Now another September has started with no one to drive to school. I always said I didn’t want to taxi them, but despite a lack of conversation during the morning car ride, I liked that time in the car, forced to decipher their hip hop CD while they ate peanut butter toast (the girls) or drank protein powder and milk (the boys). I’d drive them, and then I’d go for a quick workout at the gym. I knew the renovation had ’caused’ a relapse from exercise that didn’t involve sprinting around Home Depot, but was shocked (shocked!) to learn when I returned today, feeling a little thick around the middle, that according to their membership records I dropped out seventeen months ago.

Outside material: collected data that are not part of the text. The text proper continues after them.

import Summits.QuantumFields.BalabanUV.T4Continuum.Support.VariationalCovariantTower
import Summits.QuantumFields.BalabanUV.T4Continuum.Support.VariationalCovariantAssemblySqrt
import Summits.QuantumFields.BalabanUV.T4Continuum.Support.VariationalCovariantUpperSqrt
import Summits.QuantumFields.BalabanUV.T4Continuum.Support.VariationalCovariantLevelZero

/-!
# T⁴ programme, spine node NE2 (U1a), lane P2 — THE k-INDEXED TOWER LAW OF THE SCALAR COVARIANT SPECIES IN THE HONEST (sqrt) ONE′ WORLD:
# `OneStepAveragedLaw (fun _ ↦ 1) 1 (k ↦ X_k) e` for King's charged scalar with EVERY binder a data shape or an open leaf's typed shape
# (ONE′ in leaf-01's honest covariant shape, REG⁺, UB⁺ at every level), the defects `e_k` explicit
# (`t4/skeletons/NE2-t4-ne2-p2.md` v0.8 §3/§7 bookkeeping; cell `pub-balaban`, NE2 formalisation swarm, unit `b2b-balaban-t4-ne2-formalise-leaf-02`
# gen 3, supplier to lineage t4-ne2-p2; consumes `VariationalCovariantAssemblySqrt.scalar_pair_bracket_sqrt` (leaf-01 gen 2) and this seat's
# `VariationalCovariantTower` BY NAME)

HONEST FRAMING (T4-DAG p. 1).  Rung (B)+1 only — NOT infinite volume, NOT a mass gap, NOT Clay.  Node NE2 is NOT IN PRINT and NOT
proved here.  MODEL LEVEL: U(1) bond phases, site transports, global unitary frames and block phases are DATA; global small-field frame
conditions and mismatch absorption as in `VariationalCovariantScalarPair` (p211992); scalar (0-form) sector.  This file is PLUMBING: at every
level `n = L^k` the canonical-pair bracket `scalar_pair_bracket_sqrt` is applied VERBATIM, its fine-level UB⁺ binder is fed from the level-`k+1`
UB⁺ through `VariationalCovariantTower.ub_transport` (COMP⁺), and the brackets are read into the operator norm by
`VariationalCovariantTower.oneStepAveragedLaw_effSc_of_pairs`.  The analytic leaves stay HYPOTHESES of exactly their typed shapes: ONE′ (honest
covariant shape, open), REG⁺ (coarse-minimiser shape), UB⁺ AT EVERY LEVEL (to be discharged BY NAME by `VariationalCovariantLevelZero.ub_level_zero`
+ the UB⁺-induction `ub_tower` / its sqrt re-run).  Nothing printed is a hypothesis; no `def … : Prop` fact; no `sorry`; axioms standard.
HONEST DEPENDENCY (cell, verbatim): continuum YM on T⁴ ⇐ BetaPertH ∧ nine spine estimates (0/9 proved); BetaPertH ⇐ (D1) ∧ (D4) ∧ CAP+tail;
G-an2-4 gates asym, D1 and NE2/3/4.

CONTENTS.  §1 `eFED`, `eONE` (the two defects of `scalar_pair_bracket_sqrt`, `C_P = 1088d + 128`); §2 `ub_mono`, `ubf_of_succ` (level-`k+1`
UB⁺ ⟹ the pair's fine-level UB⁺ at level `k`, via COMP⁺); §3 `bracket_sqrt_at`, **`oneStepAveragedLaw_scalarTower_sqrt`** (UB⁺ ∕ ONE′ ∕ REG⁺ as
per-level binders); §4 **`ubAll_of_ub_tower`** (UB⁺ at every level on the CONCRETE tower from `ub_level_zero` + the owner's abstract `ub_tower`:
`W k := level-L^k fields`, `Q₁ k := Q1tow`, `hcomp := Qk_compT_eq_comp`, `hONE` through `blockSpin_Q1tow` — additive ONE⁺ shape); §5
**`oneStepAveragedLaw_scalarTower_additive`** (additive world, UB⁺ DISCHARGED); §6 **`ubAll_of_ub_tower_sqrt`**, **`oneStepAveragedLaw_scalarTower_sqrt_ub`**
(honest sqrt world, UB⁺ DISCHARGED by `ub_tower_sqrt` = p213284, LANDED by leaf-01 gen 2 — v1.1 ERRATUM: §6's «leaf-09's» reads «leaf-01 gen 2's»; binders = data identities, frames, mismatch, ONE′, REG⁺ only;
`Λ_k = LamSeq (4d) (j ↦ eUB d C_R ε₁,j δ′_j) k`).  The road owner's «P2-END» (`VariationalCovariantEnd`) plugs ONE′ ∕ REG⁺ ∕ the class bounds.
-/

noncomputable section

open scoped Matrix ComplexConjugate ComplexOrder Matrix.Norms.L2Operator BigOperators

namespace Summit.QuantumFields.BalabanUV.T4Continuum.VariationalCovariantTowerLaw

open Summit.QuantumFields.BalabanUV.T4Continuum.VariationalTransfer (blockSpin)
open Summit.QuantumFields.BalabanUV.T4Continuum.CovariantAveragingTower (OneStepAveragedLaw)
open Summit.QuantumFields.BalabanUV.T4Continuum.VariationalCovariantEffective (effSc)
open Summit.QuantumFields.BalabanUV.T4Continuum.VariationalCovariantTower (compT Rtr Q1tow Qk_compT_eq_comp blockSpin_Q1tow ub_transport
  oneStepAveragedLaw_effSc_of_pairs)
open Summit.QuantumFields.BalabanUV.T4Continuum.VariationalCovariantUpper (LamSeq ub_tower LamSeq_add_one_nonneg)
open Summit.QuantumFields.BalabanUV.T4Continuum.VariationalCovariantUpperSqrt (ub_tower_sqrt LamSeq_nonneg)
open Summit.QuantumFields.BalabanUV.T4Continuum.VariationalCovariantLevelZero (ub_level_zero)
open Summit.QuantumFields.BalabanUV.T4Continuum.VariationalCovariantAssemblySqrt (scalar_pair_bracket_sqrt)
open Literature.MathematicalPhysics.QuantumFieldTheory.Balaban1983to89.B5Prop11Lower (nsq nsq_nonneg)
open Literature.MathematicalPhysics.QuantumFieldTheory.Balaban1983to89.B5Prop11Plancherel (Tor fine unitVec)
open Literature.MathematicalPhysics.QuantumFieldTheory.Balaban1983to89.B5Block118 (bpt)
open Summit.QuantumFields.BalabanUV.T4Continuum.VariationalCovariantFederbush (mis)
open Summit.QuantumFields.BalabanUV.T4Continuum.VariationalCovariantScalarPair (Sc Sf qW qV Qk Q1 qW_le_coarse continuous_Qc
  continuous_sum_dirU Q1_surjective norm_sq_le_qW Sc_nonneg)

/-! ## §1 The two defects of the sqrt bracket -/

/-- the FED⁺-side defect `e = 2δ√(Λ·C_P(Λ+1)) + δ²·C_P(Λ+1)`, `C_P = 1088d + 128` (`scalar_pair_bracket_sqrt`'s first constant). [folklore] -/
def eFED (d : ℕ) (δ Λ : ℝ) : ℝ :=
  2 * δ * Real.sqrt (Λ * ((1088 * d + 128) * (Λ + 1))) + δ ^ 2 * ((1088 * d + 128) * (Λ + 1))

/-- the ONE′/REG⁺-side defect `e′ = ε₁C_R(Λ+1) + 2δ′√((Λ + ε₁C_R(Λ+1))·C_P(Λ+1)) + δ′²·C_P(Λ+1)` (`scalar_pair_bracket_sqrt`'s second constant).
[folklore] -/
def eONE (d : ℕ) (Λ CR ε₁ δ' : ℝ) : ℝ :=
  ε₁ * CR * (Λ + 1) + 2 * δ' * Real.sqrt ((Λ + ε₁ * CR * (Λ + 1)) * ((1088 * d + 128) * (Λ + 1))) + δ' ^ 2 * ((1088 * d + 128) * (Λ + 1))

/-- `eFED ≥ 0` for `δ ≥ 0`, `Λ ≥ 0`. [folklore] -/
theorem eFED_nonneg (d : ℕ) {δ Λ : ℝ} (hδ : 0 ≤ δ) (hΛ : 0 ≤ Λ) : 0 ≤ eFED d δ Λ := by
  unfold eFED; positivity

/-- `eONE ≥ 0` for nonnegative parameters. [folklore] -/
theorem eONE_nonneg (d : ℕ) {Λ CR ε₁ δ' : ℝ} (hΛ : 0 ≤ Λ) (hCR : 0 ≤ CR) (hε₁ : 0 ≤ ε₁) (hδ' : 0 ≤ δ') : 0 ≤ eONE d Λ CR ε₁ δ' := by
  unfold eONE; positivity

/-! ## §2 UB⁺ bookkeeping along the tower -/

section Tower

variable {d : ℕ} (L : ℕ) [NeZero L] (M : Fin d → ℕ) [hM : ∀ μ, NeZero (M μ)]
variable (Rc : (k : ℕ) → Tor (fine (L ^ k) M) → Fin d → ℂ) (T : (k : ℕ) → Tor (fine (L ^ k) M) → ℂ)
  (R' : (k : ℕ) → Tor (fine L (fine (L ^ k) M)) → Fin d → ℂ) (T' : (k : ℕ) → Tor (fine L (fine (L ^ k) M)) → ℂ)

/-- UB⁺ is monotone in the constant. [folklore] -/
theorem ub_mono (k : ℕ) {Λ Λ' : ℝ} (hΛ : Λ ≤ Λ')
    (h : ∀ μ : Tor M → ℂ, ∃ f, Qk (L ^ k) M (T k) f = μ ∧ Sc (L ^ k) M (Rc k) f ≤ Λ * nsq μ) :
    ∀ μ : Tor M → ℂ, ∃ f, Qk (L ^ k) M (T k) f = μ ∧ Sc (L ^ k) M (Rc k) f ≤ Λ' * nsq μ := by
  intro μ
  obtain ⟨f, hf, hb⟩ := h μ
  exact ⟨f, hf, hb.trans (mul_le_mul_of_nonneg_right hΛ (nsq_nonneg μ))⟩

So another September finds me back to pumping iron (well more like sloppy sit-ups) but with no young adults and their peeps hanging out on the front lawn after classes, nobody raiding our fridge, playing pool in our basement, or annoying our neighbours with their rap tunes. Five o’clock to seven o’clock is the worse. It’s too freaking quiet here. I’ve got to do something about that.  (Yesterday I was interviewed to volunteer to cuddle the babies of teenage moms – I’ll blog you about the scariness of that soon.)
We are a family of six. Their dad was rarely home in time to accommodate eating before piano lessons, or musical theater rehersals, football games, or math tutoring. No problem. I cooked for six anyway – on cold nights I’d roast a chicken and vegetables, or perhaps in the afternoon I’d put a beef stew on. When I was less inspired it was spaghetti or butter chicken – cheating on the butter part with a little package to get it going. In a rush there were always wraps or a saucy stir fry. (note to Hudson – second son- there is some literary license involved here – I did cook nice meals sometimes. I’m certain of it.)
When Zoe moved away for university there were still five of us. You cook for five. The winter Cole took off for Whistler there were four of us left here. That would be the average family – a parent or two, and a couple of kids – you still had to cook. The September that Hudson started university in Victoria and it was just Will, Lily and I, I realized my cooking minimum – it was a number we didn’t have anymore. Three people were – well, just three people, sort of like a holiday in my mind. “Hey, there are just the three of us – let’s order a pizza, or hunker down in front of the TV with sushi from that place we like.”
So here it is September 29th and Will and I are eating grilled cheese sandwiches for dinner for the second time in two weeks. We’re two adults. We get hungry (hec, I worked-out for the first time in a year and a half). We require sustenance. But who cooks for two people? I mean, what’s the point? Clearly, I need help. It’s essential that I look at this empty nest ‘ordeal’ more closely. Having had those four kids earlier than the majority of our peers we were the first to navigate those parenting stages. We’re close to a least a dozen families still deep in all of it, coming up behind us. I’m in transition, I say. But clearly, I’ve got some figuring out to do if I’m leading the way here. I’ve got to take a break from text stalking my kids and figure out how this happened and where it is taking me.